=== Begin Enclosure ===

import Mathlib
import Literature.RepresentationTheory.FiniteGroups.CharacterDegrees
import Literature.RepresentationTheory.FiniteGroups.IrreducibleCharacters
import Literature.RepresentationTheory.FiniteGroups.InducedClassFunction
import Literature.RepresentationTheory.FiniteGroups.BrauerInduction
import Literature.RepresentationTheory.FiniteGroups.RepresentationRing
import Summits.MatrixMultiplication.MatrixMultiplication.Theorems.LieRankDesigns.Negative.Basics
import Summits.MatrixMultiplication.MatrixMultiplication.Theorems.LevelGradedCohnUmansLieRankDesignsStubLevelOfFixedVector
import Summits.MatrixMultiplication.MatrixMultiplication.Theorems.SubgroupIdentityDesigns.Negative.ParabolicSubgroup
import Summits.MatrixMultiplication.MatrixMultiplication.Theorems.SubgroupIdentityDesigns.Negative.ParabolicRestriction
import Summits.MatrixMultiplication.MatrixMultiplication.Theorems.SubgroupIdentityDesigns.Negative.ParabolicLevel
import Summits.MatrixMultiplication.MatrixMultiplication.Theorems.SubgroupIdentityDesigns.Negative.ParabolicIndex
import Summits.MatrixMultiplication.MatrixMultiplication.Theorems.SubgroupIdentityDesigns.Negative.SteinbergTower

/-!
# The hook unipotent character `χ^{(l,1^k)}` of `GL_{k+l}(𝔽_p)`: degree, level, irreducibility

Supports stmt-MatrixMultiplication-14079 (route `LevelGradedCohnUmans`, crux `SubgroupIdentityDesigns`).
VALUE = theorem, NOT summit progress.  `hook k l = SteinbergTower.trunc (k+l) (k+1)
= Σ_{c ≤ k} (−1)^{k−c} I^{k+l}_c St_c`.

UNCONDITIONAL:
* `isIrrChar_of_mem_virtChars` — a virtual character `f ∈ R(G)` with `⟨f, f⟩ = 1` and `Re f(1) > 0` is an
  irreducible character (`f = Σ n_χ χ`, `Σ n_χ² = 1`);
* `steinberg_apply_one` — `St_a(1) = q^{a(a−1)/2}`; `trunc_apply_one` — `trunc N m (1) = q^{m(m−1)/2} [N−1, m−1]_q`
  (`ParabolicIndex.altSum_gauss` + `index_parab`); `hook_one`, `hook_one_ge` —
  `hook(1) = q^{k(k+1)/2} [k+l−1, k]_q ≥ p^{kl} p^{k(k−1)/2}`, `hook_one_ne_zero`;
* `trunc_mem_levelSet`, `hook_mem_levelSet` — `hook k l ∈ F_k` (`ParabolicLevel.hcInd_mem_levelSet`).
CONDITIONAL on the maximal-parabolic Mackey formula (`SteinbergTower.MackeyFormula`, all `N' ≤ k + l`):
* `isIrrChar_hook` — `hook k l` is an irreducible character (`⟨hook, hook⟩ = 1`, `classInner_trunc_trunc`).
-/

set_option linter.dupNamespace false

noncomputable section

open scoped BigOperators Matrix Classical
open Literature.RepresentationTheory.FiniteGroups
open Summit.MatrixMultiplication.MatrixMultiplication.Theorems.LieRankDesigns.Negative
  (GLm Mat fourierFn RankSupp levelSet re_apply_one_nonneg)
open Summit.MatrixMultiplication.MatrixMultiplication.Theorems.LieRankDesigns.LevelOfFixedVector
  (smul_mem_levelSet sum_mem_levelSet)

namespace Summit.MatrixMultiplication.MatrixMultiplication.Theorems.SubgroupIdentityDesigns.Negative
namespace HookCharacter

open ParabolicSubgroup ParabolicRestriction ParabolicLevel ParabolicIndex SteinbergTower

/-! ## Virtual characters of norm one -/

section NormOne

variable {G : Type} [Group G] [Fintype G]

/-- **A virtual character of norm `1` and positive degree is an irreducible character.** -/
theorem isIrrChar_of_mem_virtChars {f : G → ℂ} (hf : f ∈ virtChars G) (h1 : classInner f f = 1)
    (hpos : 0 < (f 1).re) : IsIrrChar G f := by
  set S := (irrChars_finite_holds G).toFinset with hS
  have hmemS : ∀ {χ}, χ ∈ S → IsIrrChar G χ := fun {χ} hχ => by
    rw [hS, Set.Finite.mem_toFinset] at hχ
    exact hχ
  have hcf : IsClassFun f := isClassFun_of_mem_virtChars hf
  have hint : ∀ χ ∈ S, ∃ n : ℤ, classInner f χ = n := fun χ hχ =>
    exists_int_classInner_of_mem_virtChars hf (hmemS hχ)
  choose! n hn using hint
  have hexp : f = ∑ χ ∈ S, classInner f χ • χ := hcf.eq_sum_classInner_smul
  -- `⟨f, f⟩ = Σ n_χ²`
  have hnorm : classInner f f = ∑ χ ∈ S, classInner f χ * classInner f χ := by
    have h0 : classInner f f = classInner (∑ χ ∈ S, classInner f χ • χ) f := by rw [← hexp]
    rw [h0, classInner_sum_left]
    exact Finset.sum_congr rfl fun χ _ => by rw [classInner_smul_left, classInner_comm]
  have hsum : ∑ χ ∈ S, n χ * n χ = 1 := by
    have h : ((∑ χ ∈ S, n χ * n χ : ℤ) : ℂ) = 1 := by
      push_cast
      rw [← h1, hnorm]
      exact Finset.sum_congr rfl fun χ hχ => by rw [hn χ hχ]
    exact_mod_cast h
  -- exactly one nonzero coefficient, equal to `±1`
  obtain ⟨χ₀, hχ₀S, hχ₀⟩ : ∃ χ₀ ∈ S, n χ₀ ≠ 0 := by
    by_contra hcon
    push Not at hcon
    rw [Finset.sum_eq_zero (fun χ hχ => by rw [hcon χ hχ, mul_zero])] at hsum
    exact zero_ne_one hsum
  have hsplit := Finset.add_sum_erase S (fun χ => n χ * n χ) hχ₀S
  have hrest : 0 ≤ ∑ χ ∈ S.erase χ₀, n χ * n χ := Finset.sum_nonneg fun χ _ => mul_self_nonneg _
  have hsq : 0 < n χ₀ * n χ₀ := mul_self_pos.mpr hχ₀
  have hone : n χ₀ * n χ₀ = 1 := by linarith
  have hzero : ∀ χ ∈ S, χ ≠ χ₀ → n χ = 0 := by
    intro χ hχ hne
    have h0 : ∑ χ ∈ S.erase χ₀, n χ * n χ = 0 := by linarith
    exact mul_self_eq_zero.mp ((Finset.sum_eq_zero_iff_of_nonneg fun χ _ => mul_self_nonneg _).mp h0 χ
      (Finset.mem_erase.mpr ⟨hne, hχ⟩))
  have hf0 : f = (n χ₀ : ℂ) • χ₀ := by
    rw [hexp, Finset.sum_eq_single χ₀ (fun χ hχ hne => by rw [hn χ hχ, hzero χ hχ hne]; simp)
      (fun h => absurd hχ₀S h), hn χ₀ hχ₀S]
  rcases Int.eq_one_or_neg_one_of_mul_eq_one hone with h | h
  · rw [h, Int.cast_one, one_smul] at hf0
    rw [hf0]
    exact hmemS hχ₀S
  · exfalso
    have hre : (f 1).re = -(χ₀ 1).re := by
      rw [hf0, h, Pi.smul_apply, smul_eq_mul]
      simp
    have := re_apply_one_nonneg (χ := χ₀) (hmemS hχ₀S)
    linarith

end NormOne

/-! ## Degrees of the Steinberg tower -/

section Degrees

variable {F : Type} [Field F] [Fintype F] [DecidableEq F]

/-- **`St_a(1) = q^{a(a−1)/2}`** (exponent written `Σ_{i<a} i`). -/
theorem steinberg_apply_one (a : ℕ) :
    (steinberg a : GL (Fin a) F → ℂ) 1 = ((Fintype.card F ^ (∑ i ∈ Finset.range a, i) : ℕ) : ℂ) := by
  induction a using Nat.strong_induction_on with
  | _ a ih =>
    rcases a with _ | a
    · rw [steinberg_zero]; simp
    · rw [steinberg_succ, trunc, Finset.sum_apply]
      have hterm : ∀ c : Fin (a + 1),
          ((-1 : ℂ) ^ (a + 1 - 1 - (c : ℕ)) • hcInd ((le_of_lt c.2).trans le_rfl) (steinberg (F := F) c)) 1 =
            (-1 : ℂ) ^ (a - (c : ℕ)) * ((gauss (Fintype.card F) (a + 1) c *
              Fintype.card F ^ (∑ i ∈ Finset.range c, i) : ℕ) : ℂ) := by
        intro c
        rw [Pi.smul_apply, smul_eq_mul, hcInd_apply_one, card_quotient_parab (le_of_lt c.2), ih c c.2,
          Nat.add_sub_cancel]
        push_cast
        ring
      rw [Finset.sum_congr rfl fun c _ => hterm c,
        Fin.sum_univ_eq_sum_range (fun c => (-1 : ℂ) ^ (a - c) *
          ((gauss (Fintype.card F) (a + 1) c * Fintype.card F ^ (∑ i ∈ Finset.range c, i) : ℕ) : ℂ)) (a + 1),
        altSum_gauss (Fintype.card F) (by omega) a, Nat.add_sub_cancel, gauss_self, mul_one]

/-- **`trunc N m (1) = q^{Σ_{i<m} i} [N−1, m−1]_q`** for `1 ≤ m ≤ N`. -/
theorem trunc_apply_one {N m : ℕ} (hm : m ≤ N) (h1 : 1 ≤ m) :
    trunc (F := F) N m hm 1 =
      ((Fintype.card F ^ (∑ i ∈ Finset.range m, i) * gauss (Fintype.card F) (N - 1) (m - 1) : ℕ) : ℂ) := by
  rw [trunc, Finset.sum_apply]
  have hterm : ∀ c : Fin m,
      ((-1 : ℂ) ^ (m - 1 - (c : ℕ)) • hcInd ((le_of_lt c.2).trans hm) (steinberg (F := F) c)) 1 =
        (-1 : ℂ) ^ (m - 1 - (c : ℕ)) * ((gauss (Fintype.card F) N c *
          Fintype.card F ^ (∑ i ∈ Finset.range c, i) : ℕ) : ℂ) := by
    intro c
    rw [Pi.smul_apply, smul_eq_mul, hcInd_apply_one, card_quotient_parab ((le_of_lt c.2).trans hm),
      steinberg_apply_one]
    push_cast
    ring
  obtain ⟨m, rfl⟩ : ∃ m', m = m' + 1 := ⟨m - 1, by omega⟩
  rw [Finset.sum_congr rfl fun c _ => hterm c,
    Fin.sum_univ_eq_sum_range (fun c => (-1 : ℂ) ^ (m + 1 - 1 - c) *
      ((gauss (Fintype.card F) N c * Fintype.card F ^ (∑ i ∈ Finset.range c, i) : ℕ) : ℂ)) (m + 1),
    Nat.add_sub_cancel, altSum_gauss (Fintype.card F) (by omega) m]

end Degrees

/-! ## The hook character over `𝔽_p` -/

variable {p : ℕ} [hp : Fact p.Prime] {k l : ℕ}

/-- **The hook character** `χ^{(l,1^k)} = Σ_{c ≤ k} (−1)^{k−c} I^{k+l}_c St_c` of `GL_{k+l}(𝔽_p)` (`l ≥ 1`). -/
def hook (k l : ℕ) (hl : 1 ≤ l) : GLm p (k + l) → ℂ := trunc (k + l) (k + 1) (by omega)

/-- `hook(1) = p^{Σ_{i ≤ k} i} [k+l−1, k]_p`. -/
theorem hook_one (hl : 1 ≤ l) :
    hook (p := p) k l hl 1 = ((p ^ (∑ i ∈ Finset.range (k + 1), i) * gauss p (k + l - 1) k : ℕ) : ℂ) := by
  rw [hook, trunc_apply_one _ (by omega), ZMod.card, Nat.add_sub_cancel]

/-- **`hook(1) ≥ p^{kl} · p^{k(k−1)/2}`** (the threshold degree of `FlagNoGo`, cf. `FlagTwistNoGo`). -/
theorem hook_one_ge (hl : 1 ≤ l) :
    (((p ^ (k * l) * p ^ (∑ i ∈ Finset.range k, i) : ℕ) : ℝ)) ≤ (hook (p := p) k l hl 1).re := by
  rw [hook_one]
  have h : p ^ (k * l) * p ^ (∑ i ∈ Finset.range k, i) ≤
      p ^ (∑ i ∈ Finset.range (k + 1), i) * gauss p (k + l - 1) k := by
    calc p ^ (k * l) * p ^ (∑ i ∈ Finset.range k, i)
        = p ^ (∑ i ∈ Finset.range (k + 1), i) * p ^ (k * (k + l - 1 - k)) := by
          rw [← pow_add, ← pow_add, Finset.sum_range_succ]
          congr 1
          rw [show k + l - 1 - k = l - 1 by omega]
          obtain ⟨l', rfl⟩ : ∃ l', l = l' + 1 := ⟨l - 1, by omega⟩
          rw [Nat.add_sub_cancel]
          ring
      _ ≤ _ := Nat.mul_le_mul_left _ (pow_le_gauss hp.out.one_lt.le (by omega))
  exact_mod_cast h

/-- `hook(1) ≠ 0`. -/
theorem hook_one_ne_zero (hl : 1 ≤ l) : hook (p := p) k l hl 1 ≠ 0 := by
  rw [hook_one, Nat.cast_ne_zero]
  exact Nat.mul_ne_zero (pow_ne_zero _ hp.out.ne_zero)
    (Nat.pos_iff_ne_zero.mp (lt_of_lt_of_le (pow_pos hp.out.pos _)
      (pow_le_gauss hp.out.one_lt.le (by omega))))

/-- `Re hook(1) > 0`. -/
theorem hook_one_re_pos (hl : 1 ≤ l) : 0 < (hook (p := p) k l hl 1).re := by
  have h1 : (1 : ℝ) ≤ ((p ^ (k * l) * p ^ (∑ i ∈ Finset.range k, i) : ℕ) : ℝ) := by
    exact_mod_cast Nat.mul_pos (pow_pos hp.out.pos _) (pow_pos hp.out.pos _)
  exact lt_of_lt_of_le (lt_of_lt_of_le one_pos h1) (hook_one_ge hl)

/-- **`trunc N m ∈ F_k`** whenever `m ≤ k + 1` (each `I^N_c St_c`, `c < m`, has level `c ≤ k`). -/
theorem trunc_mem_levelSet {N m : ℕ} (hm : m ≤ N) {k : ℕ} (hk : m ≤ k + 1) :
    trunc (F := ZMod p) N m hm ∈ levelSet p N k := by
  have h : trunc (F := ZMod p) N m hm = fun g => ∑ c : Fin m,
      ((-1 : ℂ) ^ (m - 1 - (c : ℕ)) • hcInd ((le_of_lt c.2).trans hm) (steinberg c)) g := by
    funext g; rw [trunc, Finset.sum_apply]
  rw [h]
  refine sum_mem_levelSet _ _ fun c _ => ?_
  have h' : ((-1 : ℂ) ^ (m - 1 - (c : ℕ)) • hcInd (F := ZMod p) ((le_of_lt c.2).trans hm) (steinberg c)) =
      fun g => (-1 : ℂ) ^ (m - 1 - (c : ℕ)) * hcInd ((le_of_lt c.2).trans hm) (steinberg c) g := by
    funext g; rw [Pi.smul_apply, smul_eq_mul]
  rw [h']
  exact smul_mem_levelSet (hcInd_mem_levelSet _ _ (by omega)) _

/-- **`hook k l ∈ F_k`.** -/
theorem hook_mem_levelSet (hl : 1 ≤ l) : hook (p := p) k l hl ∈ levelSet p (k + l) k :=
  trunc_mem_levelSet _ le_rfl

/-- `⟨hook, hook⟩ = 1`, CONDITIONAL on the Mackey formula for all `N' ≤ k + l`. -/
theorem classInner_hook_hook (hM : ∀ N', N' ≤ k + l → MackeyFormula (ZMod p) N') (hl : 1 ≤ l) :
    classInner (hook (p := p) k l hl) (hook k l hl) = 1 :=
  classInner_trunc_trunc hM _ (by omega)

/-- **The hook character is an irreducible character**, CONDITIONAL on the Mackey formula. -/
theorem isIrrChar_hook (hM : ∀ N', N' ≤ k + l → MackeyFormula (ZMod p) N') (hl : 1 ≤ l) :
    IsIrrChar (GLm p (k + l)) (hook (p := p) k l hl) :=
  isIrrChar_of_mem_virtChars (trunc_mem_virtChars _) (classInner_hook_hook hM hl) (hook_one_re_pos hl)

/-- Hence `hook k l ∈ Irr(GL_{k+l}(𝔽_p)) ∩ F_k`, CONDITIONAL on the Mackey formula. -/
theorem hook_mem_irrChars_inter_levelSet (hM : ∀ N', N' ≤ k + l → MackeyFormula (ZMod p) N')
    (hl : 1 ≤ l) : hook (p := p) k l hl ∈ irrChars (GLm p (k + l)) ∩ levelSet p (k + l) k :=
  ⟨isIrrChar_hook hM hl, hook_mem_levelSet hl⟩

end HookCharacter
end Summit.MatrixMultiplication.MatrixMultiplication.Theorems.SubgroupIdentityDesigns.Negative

=== End Enclosure ===

§ DIRECTIONS FOR THIS TASK:
Scan the lines above for "(Finset.mem_erase.mpr ⟨hne, hχ⟩))" and for "trunc (F := F)". Repeat exactly the line holding each of them and every line in between.

§ RESULT OF THIS TASK:
      (Finset.mem_erase.mpr ⟨hne, hχ⟩))
  have hf0 : f = (n χ₀ : ℂ) • χ₀ := by
    rw [hexp, Finset.sum_eq_single χ₀ (fun χ hχ hne => by rw [hn χ hχ, hzero χ hχ hne]; simp)
      (fun h => absurd hχ₀S h), hn χ₀ hχ₀S]
  rcases Int.eq_one_or_neg_one_of_mul_eq_one hone with h | h
  · rw [h, Int.cast_one, one_smul] at hf0
    rw [hf0]
    exact hmemS hχ₀S
  · exfalso
    have hre : (f 1).re = -(χ₀ 1).re := by
      rw [hf0, h, Pi.smul_apply, smul_eq_mul]
      simp
    have := re_apply_one_nonneg (χ := χ₀) (hmemS hχ₀S)
    linarith

end NormOne

/-! ## Degrees of the Steinberg tower -/

section Degrees

variable {F : Type} [Field F] [Fintype F] [DecidableEq F]

/-- **`St_a(1) = q^{a(a−1)/2}`** (exponent written `Σ_{i<a} i`). -/
theorem steinberg_apply_one (a : ℕ) :
    (steinberg a : GL (Fin a) F → ℂ) 1 = ((Fintype.card F ^ (∑ i ∈ Finset.range a, i) : ℕ) : ℂ) := by
  induction a using Nat.strong_induction_on with
  | _ a ih =>
    rcases a with _ | a
    · rw [steinberg_zero]; simp
    · rw [steinberg_succ, trunc, Finset.sum_apply]
      have hterm : ∀ c : Fin (a + 1),
          ((-1 : ℂ) ^ (a + 1 - 1 - (c : ℕ)) • hcInd ((le_of_lt c.2).trans le_rfl) (steinberg (F := F) c)) 1 =
            (-1 : ℂ) ^ (a - (c : ℕ)) * ((gauss (Fintype.card F) (a + 1) c *
              Fintype.card F ^ (∑ i ∈ Finset.range c, i) : ℕ) : ℂ) := by
        intro c
        rw [Pi.smul_apply, smul_eq_mul, hcInd_apply_one, card_quotient_parab (le_of_lt c.2), ih c c.2,
          Nat.add_sub_cancel]
        push_cast
        ring
      rw [Finset.sum_congr rfl fun c _ => hterm c,
        Fin.sum_univ_eq_sum_range (fun c => (-1 : ℂ) ^ (a - c) *
          ((gauss (Fintype.card F) (a + 1) c * Fintype.card F ^ (∑ i ∈ Finset.range c, i) : ℕ) : ℂ)) (a + 1),
        altSum_gauss (Fintype.card F) (by omega) a, Nat.add_sub_cancel, gauss_self, mul_one]

/-- **`trunc N m (1) = q^{Σ_{i<m} i} [N−1, m−1]_q`** for `1 ≤ m ≤ N`. -/
theorem trunc_apply_one {N m : ℕ} (hm : m ≤ N) (h1 : 1 ≤ m) :
    trunc (F := F) N m hm 1 =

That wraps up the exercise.